Lead Routing
Lead routing is the process of automatically assigning incoming leads to the right sales rep or team based on rules like territory, industry, or lead score.
Last updated July 18, 2026
How lead routing works
Lead routing matches an incoming lead against a set of rules and assigns it to a rep or queue automatically, the moment the lead is created. Rules typically run in order of priority: a lead from a named enterprise account might first check for an existing account owner, then fall back to territory (matched by state, region, or country), then to round-robin distribution among reps with open capacity. The lead record updates with an owner, and a notification or task fires so the rep knows to act.

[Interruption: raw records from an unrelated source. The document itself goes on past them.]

/-- DoublingDefect's purity DEFECT `δ_β(L) = 1 − Z_β(L,2L)/Z_β(L,L)²`. [folklore] -/
def defect (r : LatticeRep G) (β : ℝ) (L : ℕ) : ℝ := 1 - purity r β L

end Defs

/-! ## The three regime stubs of the doubling map and the bookkeeping hypothesis -/

/-- Bookkeeping (provable now: the integrand of `Zat` is a positive continuous function, the measure a
probability measure): the purity is positive. [folklore] -/
def PurityPos : Prop :=
  ∀ (G : Type) [Group G] [TopologicalSpace G] [IsTopologicalGroup G] [CompactSpace G]
    [MeasurableSpace G] [BorelSpace G],
    IsCompactSimpleLieGroup G → SimplyConnectedSpace G →
      ∀ (r : LatticeRep G) (β : ℝ) (L : ℕ), 0 < purity r β L

/-- **(TD) TORON DEGENERACY** — the stub that uses the CONTINUITY of `G`.  At fixed lattice size the
purity of the aspect-2 thermal state tends to `0` as `β → ∞`: both partition functions are Laplace
integrals concentrating on the variety of FLAT connections, whose generic (toral) stratum has dimension
`(#links)·dim G + 3·rk G`, so `Z_β(a,t) ≍ c(a,t) β^{−(3a³t·dim G − 3 rk G)/2}` and
`π_β(L) ≍ β^{−3 rk G/2} → 0` (for `SU(N)` every flat connection is toral; singular strata = Koller–van Baal's
quartic modes and, for `Spin(n ≥ 7)`/exceptional `G`, non-toral commuting triples are the technical
content).  FALSE for finite `G` (isolated vacua: `π → 1/N_flat > 0`) — this is where DiscreteSubgroupFreezing
is honoured.  Consequence used: the exit scale `L*(β) → ∞`, i.e. `a_k → 0`. [folklore] -/
def ToronDegeneracy : Prop :=
  ∀ (G : Type) [Group G] [TopologicalSpace G] [IsTopologicalGroup G] [CompactSpace G]
    [MeasurableSpace G] [BorelSpace G],
    IsCompactSimpleLieGroup G → SimplyConnectedSpace G →
      ∀ (r : LatticeRep G) (L : ℕ), 2 ≤ L → Tendsto (fun β : ℝ => purity r β L) atTop (𝓝 0)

Common routing criteria include:
- Territory — geographic region or assigned account list
- Lead source — a paid ad lead may route differently than a referral
- Lead score or fit — higher-scored leads go to senior reps or a fast-response queue
- Round robin — even distribution across a team with no other matching rule
- Availability — skipping reps who are out of office or over capacity
Example
A CRM might route a lead who fills out a "request a demo" form to the rep who owns that company's existing account, if one exists; otherwise it checks the lead's state against a territory list and assigns it to the matching regional rep, or to the next rep in a round-robin queue if no territory matches.
Why lead routing matters
Routing determines how fast a lead gets a first response, and speed is one of the strongest levers on lead conversion — a lead sitting unclaimed in a shared inbox for hours is a lead a competitor may reach first. Routing also prevents two common failure modes: leads going to the wrong rep (wasting the prospect's time re-explaining their situation) and leads going to no one (falling through the cracks entirely because everyone assumed someone else owned it).

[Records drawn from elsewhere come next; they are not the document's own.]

/-- **Pointwise convergence of the rotated-torus two-point function** in `Tendsto` form: for
`0 ≤ β < β_c`, `⟨σ₀σ_{π(x)}⟩^{rot}_{N_j;β} → ⟨σ₀σ_x⟩⁺_β`. [cite: AizenmanDuminilCopinAnnals2021, arXiv:1912.07973 Prop. 5.2 (p. 17)] -/
theorem tendsto_rotTwoPoint_proj {β : ℝ} (hβ : 0 ≤ β) (hβc : β < criticalBeta (d'' + 2))
    {Nseq : ℕ → ℕ} [∀ j, NeZero (Nseq j)] (hN : Tendsto Nseq atTop atTop) (x : Site (d'' + 2)) :
    Tendsto (fun j => rotTwoPoint d'' (Nseq j) β 0 (rotProj d'' (Nseq j) x)) atTop (𝓝 (twoPointPlus (d'' + 2) β x)) := by
  rcases eq_or_ne x 0 with rfl | hx
  · have : ∀ j, rotTwoPoint d'' (Nseq j) β 0 (rotProj d'' (Nseq j) 0) = 1 := fun j => by
      rw [map_zero]; simp [rotTwoPoint]
    simp only [this, twoPointPlus_zero]
    exact tendsto_const_nhds
  · have hm : spontaneousMagnetization (d'' + 2) β = 0 := spontaneousMagnetization_eq_zero_of_lt_criticalBeta_holds hβ hβc
    rw [Metric.tendsto_atTop]
    intro ε hε
    obtain ⟨N₀, hN₀⟩ := abs_rotTwoPoint_sub_plusCorr_le (d'' := d'') hβ (x := 0) (y := x) hx.symm
      (freeCorr_eq_plusCorr_of_spontaneousMagnetization_eq_zero hβ hm _) (half_pos hε)
    obtain ⟨j₀, hj₀⟩ := eventually_atTop.1 (hN.eventually (eventually_ge_atTop N₀))
    refine ⟨j₀, fun j hj => ?_⟩
    have key := hN₀ (Nseq j) (hj₀ j hj)
    rw [map_zero] at key
    rw [Real.dist_eq, twoPointPlus_eq_plusCorr_pair β hx]
    exact key.trans_lt (half_lt_self hε)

Routing rules also let a company match lead handling to business priorities. A team can send high-score leads to its best closers, keep named accounts with the rep who already has relationship context, and use round robin only as a fallback — all without a manager manually triaging every inbound lead.
Lead routing and SLAs
Routing is usually paired with a service-level agreement (SLA) that sets a maximum response time for each queue. Once a lead is routed, the SLA clock starts, and the CRM can escalate or reroute the lead if the assigned rep doesn't respond within the window — for example, reassigning to the next rep in the queue after 15 minutes of no contact.